Training and Optimization
Training model in Grilly
Grilly training uses explicit gradient flow:
Forward pass through modules.
Compute loss value.
Build gradient with respect to model output.
Call backward on modules/containers.
Call optimizer step.
Unlike frameworks with global autograd by default, many Grilly paths expose direct backward methods per module.
Canonical loop
import numpy as np
import grilly.nn as nn
import grilly.optim as optim
model = nn.Sequential(
nn.Linear(128, 256),
nn.GELU(),
nn.Linear(256, 10),
)
optimizer = optim.Adam(model.parameters(), lr=1e-3)
x = np.random.randn(64, 128).astype(np.float32)
y = np.random.randn(64, 10).astype(np.float32)
pred = model(x)
loss = np.mean((pred - y) ** 2)
grad_out = (2.0 / y.size) * (pred - y)
model.zero_grad()
model.backward(grad_out)
optimizer.step()
Optimizers
grilly.optim includes:
Adam, AdamW
SGD
NLMS
NaturalGradient
scheduler utilities (StepLR, CosineAnnealingLR, etc.)
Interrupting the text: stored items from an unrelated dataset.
/-- Codes of locations `(f, argument indices)`. [folklore] -/
abbrev locE : ℕ × List ℕ → List Bool := pairE natE ilE

/-- Codes of coded updates. [folklore] -/
abbrev updE : CUpdate → List Bool := pairE locE natE

/-- Codes of coded states. [folklore] -/
abbrev srepE : List CUpdate → List Bool := rawE updE

/-- The tuple of a context. [folklore] -/
def Ctx.tup (C : Ctx) : ℕ × (ℕ × (List Bool × List CUpdate)) := (C.B, (C.n, (C.adj, C.srep)))

/-- Codes of context tuples: budget and number of atoms in UNARY, adjacency bits, coded state.
[folklore] -/
abbrev ctupE : ℕ × (ℕ × (List Bool × List CUpdate)) → List Bool :=
  pairE unE (pairE unE (pairE strE srepE))

/-- Codes of contexts. [folklore] -/
def ctxE : Ctx → List Bool := fun C => ctupE C.tup

/-- Index lists have injective codes. [folklore] -/
theorem ilE_injective : Function.Injective ilE := rawE_injective natE_injective

/-- Locations have injective codes. [folklore] -/
theorem locE_injective : Function.Injective locE := pairE_injective natE_injective ilE_injective

variable {α β γ σ δ : Type} {eα : α → List Bool} {eβ : β → List Bool} {eγ : γ → List Bool}
  {eσ : σ → List Bool} {eδ : δ → List Bool}

/-! ### Unary arithmetic -/

/-- Product of unary numerals. [folklore] -/
theorem unMul : CodeFP (pairE unE unE) unE (fun p => p.1 * p.2) :=
  ((ulength unitE).comp (unitsMul.comp ((replicateUnit.comp (fst _ _)).pair
    (replicateUnit.comp (snd _ _))))).congr fun p => by simp

/-- Comparison of unary numerals. [folklore] -/
theorem unLt : CodeFP (pairE unE unE) bitE (fun p => decide (p.1 < p.2)) :=
  natLt.comp ((natOfUn.comp (fst _ _)).pair (natOfUn.comp (snd _ _)))

/-- `cP` on unary numerals. [folklore] -/
theorem cPFP : CodeFP (pairE unE unE) unE (fun p => cP p.1 p.2) :=
  (unAdd.comp ((unAdd.comp (((unMulConst 2).comp (fst _ _)).pair (const _ 2))).pair (snd _ _))).congr
    fun p => by simp [cP]

/-! ### The guarded fold is polynomial time -/

/-- The code length of the accumulator does not depend on the flag. [folklore] -/
theorem length_accE_flag (eγ : γ → List Bool) (T : List (List ℕ)) (b b' : Bool) (x : γ) :
    (pairE tsE eγ ((T, b), x)).length = (pairE tsE eγ ((T, b'), x)).length := by
  simp [pairE, bitE]

/-- **The guarded fold runs in polynomial time, for any polynomial-time step.** Whatever the step
does on junk, before every round the guard compares the code length of the accumulator with the
unary budget; so along the fold the accumulator is either the initial one, or a copy of the
previous one, or the image of an accumulator of length at most the budget — polynomially bounded
in the whole input in each case, which is the accumulator bound `CodeFP.foldl` asks for.
[cite: AroraBarak2009, §1.3 (bounded loops), §1.4.1 (clocked simulation)] -/
theorem foldCapFP {μ : TS × γ → ℕ} (hμ : ∀ x, μ x = (pairE tsE eγ x).length)
    {step : σ → α → TS × γ → TS × γ} {init : σ → TS × γ} {bud : σ → ℕ}
    (hstep : CodeFP (pairE eσ (pairE eα (pairE tsE eγ))) (pairE tsE eγ) (fun t => step t.1 t.2.1 t.2.2))
    (hinit : CodeFP eσ (pairE tsE eγ) init) (hbud : CodeFP eσ unE bud) :
    CodeFP (pairE eσ (rawE eα)) (pairE tsE eγ) (fun p => foldCap μ (bud p.1) (step p.1) (init p.1) p.2) := by
  -- the guarded step is polynomial time
  let step' : σ → α → TS × γ → TS × γ := fun s a acc =>
    if acc.1.2 || decide (bud s < μ acc) then ((acc.1.1, true), acc.2) else step s a acc
  have hacc : CodeFP (pairE eσ (pairE eα (pairE tsE eγ))) (pairE tsE eγ) (fun t => t.2.2) := ((snd _ _).snd' :)
  have hflag : CodeFP (pairE eσ (pairE eα (pairE tsE eγ))) bitE (fun t => t.2.2.1.2) := (hacc.fst'.snd' :)
  have hcode : CodeFP (pairE tsE eγ) strE (fun x => pairE tsE eγ x) :=
    (CodeFP.id (pairE tsE eγ)).recodeOut fun _ => rfl
  have hlen : CodeFP (pairE eσ (pairE eα (pairE tsE eγ))) unE (fun t => (pairE tsE eγ t.2.2).length) :=
    (strLength.comp (hcode.comp hacc) :)
  have hlt : CodeFP (pairE eσ (pairE eα (pairE tsE eγ))) bitE
      (fun t => decide (bud t.1 < (pairE tsE eγ t.2.2).length)) :=
    (unLt.comp ((hbud.comp (fst _ _)).pair hlen) :)
  have hflagged : CodeFP (pairE eσ (pairE eα (pairE tsE eγ))) (pairE tsE eγ)
      (fun t => ((t.2.2.1.1, true), t.2.2.2)) :=
    ((hacc.fst'.fst'.pair (const _ true)).pair hacc.snd' :)
  have hstep' : CodeFP (pairE eσ (pairE eα (pairE tsE eγ))) (pairE tsE eγ) (fun t => step' t.1 t.2.1 t.2.2) :=
    ((hflag.or hlt).ite hflagged hstep).congr fun t => by simp only [step', hμ]
  -- polynomial bounds of the pieces
  obtain ⟨Fs, hFs, hFse⟩ := hstep
  obtain ⟨Ps, hPs⟩ := exists_poly_length_le_of_mem_FP hFs
  obtain ⟨Fi, hFi, hFie⟩ := id hinit
  obtain ⟨Pi, hPi⟩ := exists_poly_length_le_of_mem_FP hFi
  obtain ⟨Fb, hFb, hFbe⟩ := id hbud
  obtain ⟨Pb, hPb⟩ := exists_poly_length_le_of_mem_FP hFb
  have h := CodeFP.foldl (step := step') (init := init) hstep' hinit (Pi + Ps.comp (4 * X + 4 + Pb))
    (fun s l₁ l₂ => by
      set L := (pairE eσ (rawE eα) (s, l₁ ++ l₂)).length with hL
      have hLeq : L = 2 * (eσ s).length + 2 + (rawE eα (l₁ ++ l₂)).length := by
        simp only [hL, pairE_apply, length_boolPair]
      have hsL : (eσ s).length ≤ L := by omega
      have haL : ∀ a ∈ l₁, (eα a).length ≤ L := fun a ha => by
        have := length_item_le_length_rawE eα (List.mem_append_left l₂ ha)
        omega
      have hinitL : (pairE tsE eγ (init s)).length ≤ Pi.eval L := by
        rw [← hFie]; exact (hPi _).trans (TM2Iter.eval_mono Pi hsL)
      have hbudL : bud s ≤ Pb.eval L := by
        have := hPb (eσ s)
        rw [hFbe, length_unE] at this
        exact this.trans (TM2Iter.eval_mono Pb hsL)
      -- along the fold the accumulator stays bounded
      have key : ∀ l : List α, (∀ a ∈ l, (eα a).length ≤ L) →
          (pairE tsE eγ (l.foldl (fun b a => step' s a b) (init s))).length ≤
            Pi.eval L + Ps.eval (4 * L + 4 + Pb.eval L) := by
        intro l
        induction l using List.reverseRecOn with
        | nil => intro _; exact hinitL.trans (Nat.le_add_right _ _)
        | append_singleton l a ih =>
          intro hal
          rw [List.foldl_append, List.foldl_cons, List.foldl_nil]
          set acc := l.foldl (fun b a => step' s a b) (init s)
          have iha := ih fun x hx => hal x (List.mem_append_left _ hx)
          show (pairE tsE eγ (step' s a acc)).length ≤ _
          simp only [step']
          split
          · rw [length_accE_flag eγ acc.1.1 true acc.1.2]
            exact iha
          · rename_i hg
            simp only [Bool.or_eq_true, decide_eq_true_eq, not_or, not_lt, hμ] at hg
            have hlenarg : (pairE eσ (pairE eα (pairE tsE eγ)) (s, a, acc)).length =
                2 * (eσ s).length + 2 + (2 * (eα a).length + 2 + (pairE tsE eγ acc).length) := by
              simp only [pairE_apply, length_boolPair]
            have harg : (pairE eσ (pairE eα (pairE tsE eγ)) (s, a, acc)).length ≤ 4 * L + 4 + Pb.eval L := by
              have h1 := hal a (by simp)
              have h2 : (pairE tsE eγ acc).length ≤ Pb.eval L := hg.2.trans hbudL
              rw [hlenarg]
              omega
            rw [← hFse (s, a, acc)]
            exact ((hPs _).trans (TM2Iter.eval_mono Ps harg)).trans (Nat.le_add_left _ _)
      refine (key l₁ haL).trans (le_of_eq ?_)
      simp only [eval_add, eval_comp, eval_mul, eval_ofNat, eval_X])
  exact h.congr fun p => rfl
The optimizer layer can use GPU-backed update paths when available, with CPU fallback behavior when needed.
Gradient lifecycle
Typical parameter lifecycle:
param.grad is written during backward.
optimizer.step() consumes gradient and updates parameter.
zero_grad() clears or resets gradients for the next step.
Numerical and runtime tips
Keep all training arrays in float32.
Verify gradients are finite before optimizer step.
Start with small learning rates for custom module stacks.
For long runs, checkpoint model/optimizer state periodically.